- [Problem requirements]: Look through the records below for the line with "(p428437) types [J-III]" and the line with "and continuity of", then return those lines and all lines between, exactly.

Collection entries:
--- START ---
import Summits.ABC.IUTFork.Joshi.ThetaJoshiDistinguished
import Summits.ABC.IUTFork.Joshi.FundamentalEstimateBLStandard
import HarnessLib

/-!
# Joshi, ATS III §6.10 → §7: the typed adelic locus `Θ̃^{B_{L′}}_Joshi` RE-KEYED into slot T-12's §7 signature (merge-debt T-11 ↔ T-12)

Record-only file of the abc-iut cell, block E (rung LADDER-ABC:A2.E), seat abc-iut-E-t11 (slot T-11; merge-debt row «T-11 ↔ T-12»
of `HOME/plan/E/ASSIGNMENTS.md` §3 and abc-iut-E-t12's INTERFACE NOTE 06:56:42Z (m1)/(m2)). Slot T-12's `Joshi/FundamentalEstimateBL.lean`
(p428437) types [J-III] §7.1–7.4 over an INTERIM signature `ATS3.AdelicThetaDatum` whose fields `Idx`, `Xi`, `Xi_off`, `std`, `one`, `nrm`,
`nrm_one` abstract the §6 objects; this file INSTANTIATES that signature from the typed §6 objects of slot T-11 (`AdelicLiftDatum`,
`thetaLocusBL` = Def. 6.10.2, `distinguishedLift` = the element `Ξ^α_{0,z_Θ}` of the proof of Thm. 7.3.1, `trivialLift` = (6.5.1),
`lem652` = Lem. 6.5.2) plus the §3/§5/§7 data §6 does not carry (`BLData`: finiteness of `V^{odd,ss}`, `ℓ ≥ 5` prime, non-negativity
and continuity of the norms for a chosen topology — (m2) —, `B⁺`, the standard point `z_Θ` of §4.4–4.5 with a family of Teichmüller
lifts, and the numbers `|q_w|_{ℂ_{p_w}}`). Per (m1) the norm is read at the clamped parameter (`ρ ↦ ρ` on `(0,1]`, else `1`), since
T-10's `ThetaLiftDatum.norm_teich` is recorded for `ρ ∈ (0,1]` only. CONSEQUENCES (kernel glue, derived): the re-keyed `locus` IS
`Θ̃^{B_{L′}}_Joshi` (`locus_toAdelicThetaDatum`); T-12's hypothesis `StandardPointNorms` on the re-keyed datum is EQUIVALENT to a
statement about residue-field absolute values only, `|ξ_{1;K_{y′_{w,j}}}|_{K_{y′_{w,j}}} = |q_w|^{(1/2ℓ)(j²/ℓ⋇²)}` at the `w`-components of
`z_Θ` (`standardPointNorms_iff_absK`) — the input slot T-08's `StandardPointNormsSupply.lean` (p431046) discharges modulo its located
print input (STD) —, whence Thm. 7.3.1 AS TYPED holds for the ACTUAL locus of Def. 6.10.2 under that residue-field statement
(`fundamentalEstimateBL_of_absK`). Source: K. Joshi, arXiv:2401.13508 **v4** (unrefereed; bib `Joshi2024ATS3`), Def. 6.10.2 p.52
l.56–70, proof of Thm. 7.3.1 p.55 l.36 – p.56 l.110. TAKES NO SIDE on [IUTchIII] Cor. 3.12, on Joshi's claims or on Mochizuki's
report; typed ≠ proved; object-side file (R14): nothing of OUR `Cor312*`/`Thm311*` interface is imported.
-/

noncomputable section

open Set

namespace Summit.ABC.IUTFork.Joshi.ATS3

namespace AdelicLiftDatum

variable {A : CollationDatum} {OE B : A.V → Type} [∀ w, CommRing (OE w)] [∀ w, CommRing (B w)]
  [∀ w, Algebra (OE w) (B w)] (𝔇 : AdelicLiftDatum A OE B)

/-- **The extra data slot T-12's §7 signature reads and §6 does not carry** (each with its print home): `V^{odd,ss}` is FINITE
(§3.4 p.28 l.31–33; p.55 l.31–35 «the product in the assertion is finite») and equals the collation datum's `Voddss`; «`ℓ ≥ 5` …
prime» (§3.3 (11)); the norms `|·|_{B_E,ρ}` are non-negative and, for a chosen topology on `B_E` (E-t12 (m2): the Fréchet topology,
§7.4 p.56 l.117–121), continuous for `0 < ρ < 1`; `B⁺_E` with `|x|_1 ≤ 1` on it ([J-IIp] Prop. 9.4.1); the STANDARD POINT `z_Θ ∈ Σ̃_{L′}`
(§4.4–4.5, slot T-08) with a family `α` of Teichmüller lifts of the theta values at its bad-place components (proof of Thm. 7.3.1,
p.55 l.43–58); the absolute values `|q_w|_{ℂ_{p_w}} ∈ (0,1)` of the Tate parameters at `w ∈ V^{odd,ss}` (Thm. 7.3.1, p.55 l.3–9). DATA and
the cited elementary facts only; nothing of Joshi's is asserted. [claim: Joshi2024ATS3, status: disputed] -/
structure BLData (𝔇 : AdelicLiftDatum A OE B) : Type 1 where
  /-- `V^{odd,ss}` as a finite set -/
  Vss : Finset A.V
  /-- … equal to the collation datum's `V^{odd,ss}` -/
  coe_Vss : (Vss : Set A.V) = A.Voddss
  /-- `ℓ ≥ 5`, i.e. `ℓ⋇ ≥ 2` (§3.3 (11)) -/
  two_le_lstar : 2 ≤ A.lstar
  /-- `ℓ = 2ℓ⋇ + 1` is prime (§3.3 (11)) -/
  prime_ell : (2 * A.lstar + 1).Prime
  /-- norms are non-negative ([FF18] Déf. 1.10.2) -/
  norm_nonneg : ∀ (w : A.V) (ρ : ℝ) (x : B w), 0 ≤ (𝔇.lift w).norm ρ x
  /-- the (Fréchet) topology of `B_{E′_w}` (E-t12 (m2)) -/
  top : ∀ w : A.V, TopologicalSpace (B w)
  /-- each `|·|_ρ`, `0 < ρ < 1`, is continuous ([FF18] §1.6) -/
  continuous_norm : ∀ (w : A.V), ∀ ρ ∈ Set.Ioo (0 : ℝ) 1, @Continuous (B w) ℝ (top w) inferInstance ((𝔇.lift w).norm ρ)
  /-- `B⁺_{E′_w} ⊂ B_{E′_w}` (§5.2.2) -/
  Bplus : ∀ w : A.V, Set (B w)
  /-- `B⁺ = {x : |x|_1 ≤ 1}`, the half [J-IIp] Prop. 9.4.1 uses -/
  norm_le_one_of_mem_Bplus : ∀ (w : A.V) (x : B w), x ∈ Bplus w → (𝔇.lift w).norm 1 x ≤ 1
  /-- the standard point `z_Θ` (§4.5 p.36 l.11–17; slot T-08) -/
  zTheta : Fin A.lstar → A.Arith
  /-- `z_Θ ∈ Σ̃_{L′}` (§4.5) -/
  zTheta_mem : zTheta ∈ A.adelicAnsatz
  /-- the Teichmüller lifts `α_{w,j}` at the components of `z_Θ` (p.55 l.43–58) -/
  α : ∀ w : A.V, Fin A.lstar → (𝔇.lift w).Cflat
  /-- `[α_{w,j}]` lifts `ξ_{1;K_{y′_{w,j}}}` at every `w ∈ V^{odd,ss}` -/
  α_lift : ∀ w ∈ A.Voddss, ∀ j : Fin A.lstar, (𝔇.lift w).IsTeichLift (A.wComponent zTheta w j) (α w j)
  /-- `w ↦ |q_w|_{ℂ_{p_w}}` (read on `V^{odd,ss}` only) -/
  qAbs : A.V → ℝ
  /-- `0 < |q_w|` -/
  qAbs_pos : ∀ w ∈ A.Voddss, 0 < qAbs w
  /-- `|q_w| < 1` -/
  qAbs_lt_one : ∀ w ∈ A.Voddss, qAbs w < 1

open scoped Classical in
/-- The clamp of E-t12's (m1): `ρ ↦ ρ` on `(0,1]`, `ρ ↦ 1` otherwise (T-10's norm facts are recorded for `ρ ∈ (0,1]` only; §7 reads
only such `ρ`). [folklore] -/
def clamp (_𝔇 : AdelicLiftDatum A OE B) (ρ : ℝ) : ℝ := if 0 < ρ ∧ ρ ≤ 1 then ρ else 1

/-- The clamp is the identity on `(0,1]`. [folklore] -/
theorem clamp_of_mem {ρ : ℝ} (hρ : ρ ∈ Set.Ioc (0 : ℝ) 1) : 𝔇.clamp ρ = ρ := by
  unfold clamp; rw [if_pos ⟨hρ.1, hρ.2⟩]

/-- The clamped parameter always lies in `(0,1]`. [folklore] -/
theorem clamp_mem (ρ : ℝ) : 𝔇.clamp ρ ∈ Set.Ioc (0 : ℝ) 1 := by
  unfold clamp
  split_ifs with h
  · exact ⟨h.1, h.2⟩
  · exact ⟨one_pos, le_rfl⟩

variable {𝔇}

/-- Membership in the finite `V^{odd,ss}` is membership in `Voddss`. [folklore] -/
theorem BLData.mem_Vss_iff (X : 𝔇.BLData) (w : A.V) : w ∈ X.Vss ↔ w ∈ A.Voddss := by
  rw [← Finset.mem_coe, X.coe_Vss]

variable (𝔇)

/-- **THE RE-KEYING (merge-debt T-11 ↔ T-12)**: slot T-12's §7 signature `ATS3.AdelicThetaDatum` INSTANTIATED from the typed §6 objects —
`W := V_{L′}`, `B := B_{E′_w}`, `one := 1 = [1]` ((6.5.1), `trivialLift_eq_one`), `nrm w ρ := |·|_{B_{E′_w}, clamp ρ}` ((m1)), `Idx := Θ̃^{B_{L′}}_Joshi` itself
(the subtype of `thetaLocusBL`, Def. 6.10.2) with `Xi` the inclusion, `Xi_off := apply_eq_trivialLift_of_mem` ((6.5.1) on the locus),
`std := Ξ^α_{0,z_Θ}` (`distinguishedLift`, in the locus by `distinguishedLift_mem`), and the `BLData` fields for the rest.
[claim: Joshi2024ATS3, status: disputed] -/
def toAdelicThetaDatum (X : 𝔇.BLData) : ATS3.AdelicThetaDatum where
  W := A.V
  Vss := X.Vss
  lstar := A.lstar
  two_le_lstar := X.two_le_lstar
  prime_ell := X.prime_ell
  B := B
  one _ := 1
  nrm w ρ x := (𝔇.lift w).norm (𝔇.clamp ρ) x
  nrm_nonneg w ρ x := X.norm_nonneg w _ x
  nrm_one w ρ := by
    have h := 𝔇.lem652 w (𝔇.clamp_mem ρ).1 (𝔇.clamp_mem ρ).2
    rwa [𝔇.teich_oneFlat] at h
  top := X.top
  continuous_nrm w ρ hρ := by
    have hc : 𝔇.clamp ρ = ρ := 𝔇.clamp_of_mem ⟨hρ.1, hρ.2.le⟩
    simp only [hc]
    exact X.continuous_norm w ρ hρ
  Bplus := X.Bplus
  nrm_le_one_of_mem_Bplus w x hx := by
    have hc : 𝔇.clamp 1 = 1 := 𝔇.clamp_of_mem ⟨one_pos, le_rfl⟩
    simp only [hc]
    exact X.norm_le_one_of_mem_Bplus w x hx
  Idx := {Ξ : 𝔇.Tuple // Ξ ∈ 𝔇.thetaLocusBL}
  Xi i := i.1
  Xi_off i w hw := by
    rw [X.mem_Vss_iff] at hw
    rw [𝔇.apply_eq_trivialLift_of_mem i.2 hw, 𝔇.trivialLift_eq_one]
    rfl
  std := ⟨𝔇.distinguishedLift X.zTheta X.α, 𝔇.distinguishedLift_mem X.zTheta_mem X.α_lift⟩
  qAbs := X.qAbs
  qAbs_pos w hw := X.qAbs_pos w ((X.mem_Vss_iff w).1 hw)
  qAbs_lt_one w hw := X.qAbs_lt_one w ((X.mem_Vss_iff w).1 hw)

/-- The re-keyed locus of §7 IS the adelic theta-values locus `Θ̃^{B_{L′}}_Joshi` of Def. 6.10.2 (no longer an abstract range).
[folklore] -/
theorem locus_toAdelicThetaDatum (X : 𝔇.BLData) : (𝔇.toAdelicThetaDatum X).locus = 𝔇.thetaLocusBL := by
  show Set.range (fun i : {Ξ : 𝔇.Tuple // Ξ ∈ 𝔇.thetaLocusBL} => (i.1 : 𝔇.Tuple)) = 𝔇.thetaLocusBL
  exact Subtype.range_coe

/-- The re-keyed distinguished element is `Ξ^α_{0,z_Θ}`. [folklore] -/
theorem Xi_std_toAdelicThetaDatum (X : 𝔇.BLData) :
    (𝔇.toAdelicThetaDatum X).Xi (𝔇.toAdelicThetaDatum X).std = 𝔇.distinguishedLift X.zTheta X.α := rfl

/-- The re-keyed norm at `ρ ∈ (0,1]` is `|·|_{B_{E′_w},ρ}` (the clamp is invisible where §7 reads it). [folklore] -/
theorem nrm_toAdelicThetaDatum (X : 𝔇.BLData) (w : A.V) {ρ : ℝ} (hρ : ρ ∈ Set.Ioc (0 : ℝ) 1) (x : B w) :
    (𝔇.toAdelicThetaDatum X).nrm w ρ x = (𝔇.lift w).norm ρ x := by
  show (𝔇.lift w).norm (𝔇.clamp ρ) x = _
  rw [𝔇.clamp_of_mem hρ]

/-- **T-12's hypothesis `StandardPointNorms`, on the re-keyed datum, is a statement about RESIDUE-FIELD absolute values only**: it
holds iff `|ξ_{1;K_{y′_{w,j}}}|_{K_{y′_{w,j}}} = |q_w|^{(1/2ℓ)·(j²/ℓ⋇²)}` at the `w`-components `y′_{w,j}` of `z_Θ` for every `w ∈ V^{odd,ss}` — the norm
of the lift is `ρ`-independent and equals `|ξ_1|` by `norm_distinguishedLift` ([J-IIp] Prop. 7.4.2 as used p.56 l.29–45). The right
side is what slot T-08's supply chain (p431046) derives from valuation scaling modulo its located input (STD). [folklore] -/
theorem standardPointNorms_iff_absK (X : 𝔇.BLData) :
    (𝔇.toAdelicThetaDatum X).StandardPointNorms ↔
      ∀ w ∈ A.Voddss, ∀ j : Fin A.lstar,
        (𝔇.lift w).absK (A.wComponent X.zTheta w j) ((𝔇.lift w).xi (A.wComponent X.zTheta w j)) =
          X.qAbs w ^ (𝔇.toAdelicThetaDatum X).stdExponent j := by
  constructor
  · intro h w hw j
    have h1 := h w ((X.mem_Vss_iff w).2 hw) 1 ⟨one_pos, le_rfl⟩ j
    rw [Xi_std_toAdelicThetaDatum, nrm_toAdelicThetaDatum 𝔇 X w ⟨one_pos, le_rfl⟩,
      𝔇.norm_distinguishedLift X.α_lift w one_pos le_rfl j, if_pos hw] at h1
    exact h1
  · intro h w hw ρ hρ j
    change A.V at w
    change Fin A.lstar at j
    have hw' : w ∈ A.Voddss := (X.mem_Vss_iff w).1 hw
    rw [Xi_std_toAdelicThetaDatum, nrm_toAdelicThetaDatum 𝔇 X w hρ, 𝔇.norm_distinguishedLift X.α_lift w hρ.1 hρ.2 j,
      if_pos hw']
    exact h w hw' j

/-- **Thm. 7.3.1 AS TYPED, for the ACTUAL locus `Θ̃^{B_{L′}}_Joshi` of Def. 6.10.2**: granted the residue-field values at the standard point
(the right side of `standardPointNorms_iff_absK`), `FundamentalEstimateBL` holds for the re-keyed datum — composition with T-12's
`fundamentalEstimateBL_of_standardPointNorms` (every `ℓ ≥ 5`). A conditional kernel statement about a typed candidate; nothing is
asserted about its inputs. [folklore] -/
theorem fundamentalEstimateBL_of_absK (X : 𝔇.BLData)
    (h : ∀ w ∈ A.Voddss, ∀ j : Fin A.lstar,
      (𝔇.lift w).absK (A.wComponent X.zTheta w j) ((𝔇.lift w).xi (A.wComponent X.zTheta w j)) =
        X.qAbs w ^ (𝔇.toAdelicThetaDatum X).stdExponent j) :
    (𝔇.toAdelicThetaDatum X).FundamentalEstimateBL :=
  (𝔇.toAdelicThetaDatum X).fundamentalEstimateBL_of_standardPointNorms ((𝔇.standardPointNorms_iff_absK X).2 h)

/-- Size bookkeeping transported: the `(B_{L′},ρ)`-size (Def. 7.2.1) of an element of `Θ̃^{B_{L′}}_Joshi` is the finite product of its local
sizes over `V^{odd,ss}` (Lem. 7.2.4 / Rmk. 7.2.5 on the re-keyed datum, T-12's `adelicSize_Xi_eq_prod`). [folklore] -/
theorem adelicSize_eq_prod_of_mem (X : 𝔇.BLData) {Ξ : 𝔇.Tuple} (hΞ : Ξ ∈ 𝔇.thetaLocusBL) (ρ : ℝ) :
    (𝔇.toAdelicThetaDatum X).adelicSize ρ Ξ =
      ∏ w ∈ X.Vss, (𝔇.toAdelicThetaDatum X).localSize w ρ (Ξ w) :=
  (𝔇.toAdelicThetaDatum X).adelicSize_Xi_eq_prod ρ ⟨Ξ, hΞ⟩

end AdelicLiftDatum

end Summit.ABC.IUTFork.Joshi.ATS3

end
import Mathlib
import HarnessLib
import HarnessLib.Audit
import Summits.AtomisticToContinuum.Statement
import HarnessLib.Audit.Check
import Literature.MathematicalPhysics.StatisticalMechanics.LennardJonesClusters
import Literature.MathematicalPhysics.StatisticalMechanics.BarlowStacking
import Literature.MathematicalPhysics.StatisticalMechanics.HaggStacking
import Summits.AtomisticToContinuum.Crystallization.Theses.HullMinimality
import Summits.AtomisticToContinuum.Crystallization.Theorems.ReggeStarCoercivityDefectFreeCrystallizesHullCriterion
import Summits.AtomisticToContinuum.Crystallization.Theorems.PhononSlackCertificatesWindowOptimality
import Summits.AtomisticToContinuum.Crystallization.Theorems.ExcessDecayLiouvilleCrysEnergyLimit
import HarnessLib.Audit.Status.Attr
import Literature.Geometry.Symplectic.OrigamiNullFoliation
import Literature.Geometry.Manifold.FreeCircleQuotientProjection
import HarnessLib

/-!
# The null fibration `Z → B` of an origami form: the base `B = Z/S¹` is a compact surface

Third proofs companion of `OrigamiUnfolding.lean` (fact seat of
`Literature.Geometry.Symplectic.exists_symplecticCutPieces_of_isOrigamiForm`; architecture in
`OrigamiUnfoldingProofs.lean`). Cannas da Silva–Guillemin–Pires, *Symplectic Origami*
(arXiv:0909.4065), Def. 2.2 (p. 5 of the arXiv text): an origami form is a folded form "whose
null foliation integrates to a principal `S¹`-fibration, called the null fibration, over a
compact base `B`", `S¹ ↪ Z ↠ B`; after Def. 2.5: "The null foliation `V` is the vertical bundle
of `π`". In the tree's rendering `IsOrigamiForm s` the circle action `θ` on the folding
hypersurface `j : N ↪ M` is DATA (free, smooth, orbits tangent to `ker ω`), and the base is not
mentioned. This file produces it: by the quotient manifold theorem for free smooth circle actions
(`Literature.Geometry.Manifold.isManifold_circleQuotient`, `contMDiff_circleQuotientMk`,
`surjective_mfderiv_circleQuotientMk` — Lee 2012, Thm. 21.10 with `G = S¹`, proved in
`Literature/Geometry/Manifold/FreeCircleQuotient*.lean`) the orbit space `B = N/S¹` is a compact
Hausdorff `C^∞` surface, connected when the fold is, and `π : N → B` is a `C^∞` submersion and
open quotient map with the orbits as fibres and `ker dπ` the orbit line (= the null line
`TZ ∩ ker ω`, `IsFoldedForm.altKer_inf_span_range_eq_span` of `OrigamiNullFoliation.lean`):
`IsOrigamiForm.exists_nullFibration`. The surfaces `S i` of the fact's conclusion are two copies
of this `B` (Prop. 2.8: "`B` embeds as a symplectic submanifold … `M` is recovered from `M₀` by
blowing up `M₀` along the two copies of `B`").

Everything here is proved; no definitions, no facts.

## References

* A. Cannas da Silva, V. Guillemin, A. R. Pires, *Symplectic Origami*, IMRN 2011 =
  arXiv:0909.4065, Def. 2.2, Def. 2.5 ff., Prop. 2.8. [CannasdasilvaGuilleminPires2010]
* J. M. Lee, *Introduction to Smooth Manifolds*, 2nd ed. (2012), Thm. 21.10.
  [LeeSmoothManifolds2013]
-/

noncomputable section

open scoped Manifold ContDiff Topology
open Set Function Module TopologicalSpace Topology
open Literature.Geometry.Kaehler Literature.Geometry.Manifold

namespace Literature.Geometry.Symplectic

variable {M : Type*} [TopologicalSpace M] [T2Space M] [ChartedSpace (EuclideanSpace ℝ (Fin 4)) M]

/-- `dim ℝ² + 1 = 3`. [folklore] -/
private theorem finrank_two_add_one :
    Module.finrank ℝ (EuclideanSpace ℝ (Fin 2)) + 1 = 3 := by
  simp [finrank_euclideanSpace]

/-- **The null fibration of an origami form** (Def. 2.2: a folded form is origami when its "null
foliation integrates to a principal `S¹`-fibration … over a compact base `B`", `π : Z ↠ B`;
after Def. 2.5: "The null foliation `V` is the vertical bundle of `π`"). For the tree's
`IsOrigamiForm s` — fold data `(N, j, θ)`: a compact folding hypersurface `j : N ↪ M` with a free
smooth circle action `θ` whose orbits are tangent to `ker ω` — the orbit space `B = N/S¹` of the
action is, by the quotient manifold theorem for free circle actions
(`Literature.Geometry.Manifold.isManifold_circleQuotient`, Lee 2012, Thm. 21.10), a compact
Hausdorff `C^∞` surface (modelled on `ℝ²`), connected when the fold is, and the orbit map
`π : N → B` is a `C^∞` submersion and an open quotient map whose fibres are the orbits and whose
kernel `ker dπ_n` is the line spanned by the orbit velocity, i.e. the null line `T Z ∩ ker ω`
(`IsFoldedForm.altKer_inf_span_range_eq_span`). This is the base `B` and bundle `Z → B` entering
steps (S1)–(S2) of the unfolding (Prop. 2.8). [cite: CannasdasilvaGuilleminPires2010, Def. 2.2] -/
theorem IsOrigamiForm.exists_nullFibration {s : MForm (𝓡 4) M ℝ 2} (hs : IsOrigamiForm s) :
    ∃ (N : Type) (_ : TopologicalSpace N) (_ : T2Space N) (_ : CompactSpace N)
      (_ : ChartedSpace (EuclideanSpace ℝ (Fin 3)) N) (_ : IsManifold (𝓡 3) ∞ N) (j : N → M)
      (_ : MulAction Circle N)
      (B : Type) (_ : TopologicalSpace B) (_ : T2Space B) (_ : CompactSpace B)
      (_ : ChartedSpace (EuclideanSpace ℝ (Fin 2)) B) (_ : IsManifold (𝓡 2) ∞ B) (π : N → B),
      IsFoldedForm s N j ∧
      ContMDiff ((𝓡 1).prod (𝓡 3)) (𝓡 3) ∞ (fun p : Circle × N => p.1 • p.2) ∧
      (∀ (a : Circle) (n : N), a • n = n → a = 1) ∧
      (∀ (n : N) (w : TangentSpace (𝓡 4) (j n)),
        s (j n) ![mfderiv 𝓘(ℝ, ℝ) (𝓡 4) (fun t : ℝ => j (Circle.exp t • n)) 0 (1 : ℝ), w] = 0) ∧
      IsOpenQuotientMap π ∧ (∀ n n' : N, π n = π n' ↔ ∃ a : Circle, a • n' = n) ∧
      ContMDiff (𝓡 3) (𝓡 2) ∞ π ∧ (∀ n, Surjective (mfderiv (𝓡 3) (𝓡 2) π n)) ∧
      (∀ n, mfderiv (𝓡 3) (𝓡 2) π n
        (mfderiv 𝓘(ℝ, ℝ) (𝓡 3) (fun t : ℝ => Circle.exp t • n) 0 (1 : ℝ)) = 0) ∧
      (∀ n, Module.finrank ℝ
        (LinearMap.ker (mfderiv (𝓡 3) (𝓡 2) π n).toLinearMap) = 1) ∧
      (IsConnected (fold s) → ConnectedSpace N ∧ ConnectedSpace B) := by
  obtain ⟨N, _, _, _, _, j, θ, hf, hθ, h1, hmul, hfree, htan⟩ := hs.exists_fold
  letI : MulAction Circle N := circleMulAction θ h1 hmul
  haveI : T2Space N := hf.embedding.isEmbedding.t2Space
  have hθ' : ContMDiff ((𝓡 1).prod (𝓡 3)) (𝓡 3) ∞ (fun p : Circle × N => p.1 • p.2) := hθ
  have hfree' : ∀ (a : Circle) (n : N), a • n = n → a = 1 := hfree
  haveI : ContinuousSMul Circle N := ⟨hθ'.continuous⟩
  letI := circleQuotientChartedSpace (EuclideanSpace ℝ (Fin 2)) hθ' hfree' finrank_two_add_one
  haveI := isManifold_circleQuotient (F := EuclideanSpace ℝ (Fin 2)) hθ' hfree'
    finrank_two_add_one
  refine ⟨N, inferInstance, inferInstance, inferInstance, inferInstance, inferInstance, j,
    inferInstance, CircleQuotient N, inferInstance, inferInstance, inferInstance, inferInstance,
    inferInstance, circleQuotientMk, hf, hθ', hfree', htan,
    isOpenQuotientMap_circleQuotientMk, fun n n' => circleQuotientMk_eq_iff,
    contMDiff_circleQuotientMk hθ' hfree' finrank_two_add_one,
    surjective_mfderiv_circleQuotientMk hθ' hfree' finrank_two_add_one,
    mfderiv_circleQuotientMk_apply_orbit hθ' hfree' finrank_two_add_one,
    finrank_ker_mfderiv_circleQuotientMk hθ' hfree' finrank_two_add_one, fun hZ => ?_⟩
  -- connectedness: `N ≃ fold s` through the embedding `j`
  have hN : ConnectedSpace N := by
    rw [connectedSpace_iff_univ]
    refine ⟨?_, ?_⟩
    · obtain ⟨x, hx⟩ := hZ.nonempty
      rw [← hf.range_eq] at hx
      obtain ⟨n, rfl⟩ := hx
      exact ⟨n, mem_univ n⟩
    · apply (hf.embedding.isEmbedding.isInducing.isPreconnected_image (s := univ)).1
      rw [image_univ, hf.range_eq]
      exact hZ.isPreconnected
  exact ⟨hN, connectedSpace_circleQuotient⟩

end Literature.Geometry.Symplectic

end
--- END ---
- [Response]:
(p428437) types [J-III] §7.1–7.4 over an INTERIM signature `ATS3.AdelicThetaDatum` whose fields `Idx`, `Xi`, `Xi_off`, `std`, `one`, `nrm`,
`nrm_one` abstract the §6 objects; this file INSTANTIATES that signature from the typed §6 objects of slot T-11 (`AdelicLiftDatum`,
`thetaLocusBL` = Def. 6.10.2, `distinguishedLift` = the element `Ξ^α_{0,z_Θ}` of the proof of Thm. 7.3.1, `trivialLift` = (6.5.1),
`lem652` = Lem. 6.5.2) plus the §3/§5/§7 data §6 does not carry (`BLData`: finiteness of `V^{odd,ss}`, `ℓ ≥ 5` prime, non-negativity
and continuity of the norms for a chosen topology — (m2) —, `B⁺`, the standard point `z_Θ` of §4.4–4.5 with a family of Teichmüller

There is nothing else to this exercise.